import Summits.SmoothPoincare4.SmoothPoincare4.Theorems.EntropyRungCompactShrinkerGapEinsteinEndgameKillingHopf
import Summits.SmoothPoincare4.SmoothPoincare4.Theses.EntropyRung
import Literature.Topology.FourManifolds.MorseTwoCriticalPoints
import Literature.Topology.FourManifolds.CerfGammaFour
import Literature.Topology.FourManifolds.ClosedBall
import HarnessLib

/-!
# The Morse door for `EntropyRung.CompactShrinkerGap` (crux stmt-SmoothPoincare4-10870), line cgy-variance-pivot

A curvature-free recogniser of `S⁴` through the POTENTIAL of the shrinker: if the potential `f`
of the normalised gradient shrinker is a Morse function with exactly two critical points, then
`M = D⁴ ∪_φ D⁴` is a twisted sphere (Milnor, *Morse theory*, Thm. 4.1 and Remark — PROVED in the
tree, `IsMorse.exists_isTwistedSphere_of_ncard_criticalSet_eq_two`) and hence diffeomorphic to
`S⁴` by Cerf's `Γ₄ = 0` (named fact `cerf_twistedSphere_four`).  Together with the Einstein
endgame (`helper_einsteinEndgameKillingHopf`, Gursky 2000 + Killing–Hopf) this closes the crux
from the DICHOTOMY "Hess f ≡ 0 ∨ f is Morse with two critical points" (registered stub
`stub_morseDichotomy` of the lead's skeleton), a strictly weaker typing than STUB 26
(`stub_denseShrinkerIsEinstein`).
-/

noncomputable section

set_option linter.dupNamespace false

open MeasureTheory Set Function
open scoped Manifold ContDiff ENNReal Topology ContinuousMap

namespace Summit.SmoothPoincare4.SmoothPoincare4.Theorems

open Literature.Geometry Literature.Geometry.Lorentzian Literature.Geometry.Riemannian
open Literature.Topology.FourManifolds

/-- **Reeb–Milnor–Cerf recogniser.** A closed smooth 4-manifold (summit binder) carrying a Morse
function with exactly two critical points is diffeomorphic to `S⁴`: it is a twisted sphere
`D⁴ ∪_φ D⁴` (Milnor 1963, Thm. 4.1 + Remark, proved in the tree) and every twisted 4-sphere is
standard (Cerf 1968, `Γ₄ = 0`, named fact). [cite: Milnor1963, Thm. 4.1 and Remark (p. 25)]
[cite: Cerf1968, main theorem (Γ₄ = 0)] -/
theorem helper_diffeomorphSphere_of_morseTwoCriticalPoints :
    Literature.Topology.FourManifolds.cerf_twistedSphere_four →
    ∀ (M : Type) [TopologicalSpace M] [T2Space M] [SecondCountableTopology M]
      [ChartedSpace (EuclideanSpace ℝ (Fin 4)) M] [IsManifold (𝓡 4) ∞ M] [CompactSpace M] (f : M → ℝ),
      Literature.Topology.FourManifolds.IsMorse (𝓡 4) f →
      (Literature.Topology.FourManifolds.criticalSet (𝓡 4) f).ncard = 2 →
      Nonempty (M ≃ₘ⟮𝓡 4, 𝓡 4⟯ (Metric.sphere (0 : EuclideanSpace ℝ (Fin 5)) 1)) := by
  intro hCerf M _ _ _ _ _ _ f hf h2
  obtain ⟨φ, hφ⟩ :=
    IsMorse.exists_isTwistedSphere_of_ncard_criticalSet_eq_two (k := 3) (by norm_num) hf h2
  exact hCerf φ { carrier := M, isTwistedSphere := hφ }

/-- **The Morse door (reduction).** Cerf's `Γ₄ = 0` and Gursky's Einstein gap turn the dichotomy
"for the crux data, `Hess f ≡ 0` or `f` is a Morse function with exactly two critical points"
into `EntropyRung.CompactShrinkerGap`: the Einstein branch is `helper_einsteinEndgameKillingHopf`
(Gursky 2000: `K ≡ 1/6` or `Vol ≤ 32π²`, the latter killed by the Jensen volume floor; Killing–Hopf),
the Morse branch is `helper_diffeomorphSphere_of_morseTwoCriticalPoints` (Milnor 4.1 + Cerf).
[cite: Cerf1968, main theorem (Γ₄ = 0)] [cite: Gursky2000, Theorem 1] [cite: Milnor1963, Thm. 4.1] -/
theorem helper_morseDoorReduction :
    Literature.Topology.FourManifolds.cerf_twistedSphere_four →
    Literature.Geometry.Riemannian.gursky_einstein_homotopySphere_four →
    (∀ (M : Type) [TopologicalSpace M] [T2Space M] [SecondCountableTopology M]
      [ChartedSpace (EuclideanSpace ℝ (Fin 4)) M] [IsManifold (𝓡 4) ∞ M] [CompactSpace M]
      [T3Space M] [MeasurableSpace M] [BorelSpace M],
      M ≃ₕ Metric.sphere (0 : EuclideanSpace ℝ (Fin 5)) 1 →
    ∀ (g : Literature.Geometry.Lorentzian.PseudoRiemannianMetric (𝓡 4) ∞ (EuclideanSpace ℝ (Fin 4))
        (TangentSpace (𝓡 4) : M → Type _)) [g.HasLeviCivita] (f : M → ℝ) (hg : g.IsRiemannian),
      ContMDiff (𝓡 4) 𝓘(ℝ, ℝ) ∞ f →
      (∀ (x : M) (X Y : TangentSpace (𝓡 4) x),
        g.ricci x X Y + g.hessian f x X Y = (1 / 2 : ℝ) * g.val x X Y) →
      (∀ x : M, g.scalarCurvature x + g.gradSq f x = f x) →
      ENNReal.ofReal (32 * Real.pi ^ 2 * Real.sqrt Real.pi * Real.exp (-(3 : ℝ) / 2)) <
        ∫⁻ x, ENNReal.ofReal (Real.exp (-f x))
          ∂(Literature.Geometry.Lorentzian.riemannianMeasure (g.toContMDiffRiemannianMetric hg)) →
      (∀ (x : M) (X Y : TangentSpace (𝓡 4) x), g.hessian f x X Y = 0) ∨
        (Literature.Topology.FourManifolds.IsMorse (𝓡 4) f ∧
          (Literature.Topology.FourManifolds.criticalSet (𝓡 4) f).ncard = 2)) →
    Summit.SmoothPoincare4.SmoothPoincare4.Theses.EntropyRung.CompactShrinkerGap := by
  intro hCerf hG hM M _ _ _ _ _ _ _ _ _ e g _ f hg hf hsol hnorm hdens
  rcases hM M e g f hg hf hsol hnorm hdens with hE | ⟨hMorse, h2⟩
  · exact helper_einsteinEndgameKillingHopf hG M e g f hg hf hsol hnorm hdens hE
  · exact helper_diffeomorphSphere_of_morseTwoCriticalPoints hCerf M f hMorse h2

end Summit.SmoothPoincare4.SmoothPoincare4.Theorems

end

# Work request:
Would you transcribe, exactly, the lines running from the one that contains "f hMorse h2" through the final line of the listing above? Include both ends and nothing else.

# Answer to the exercise:
  · exact helper_diffeomorphSphere_of_morseTwoCriticalPoints hCerf M f hMorse h2

end Summit.SmoothPoincare4.SmoothPoincare4.Theorems

end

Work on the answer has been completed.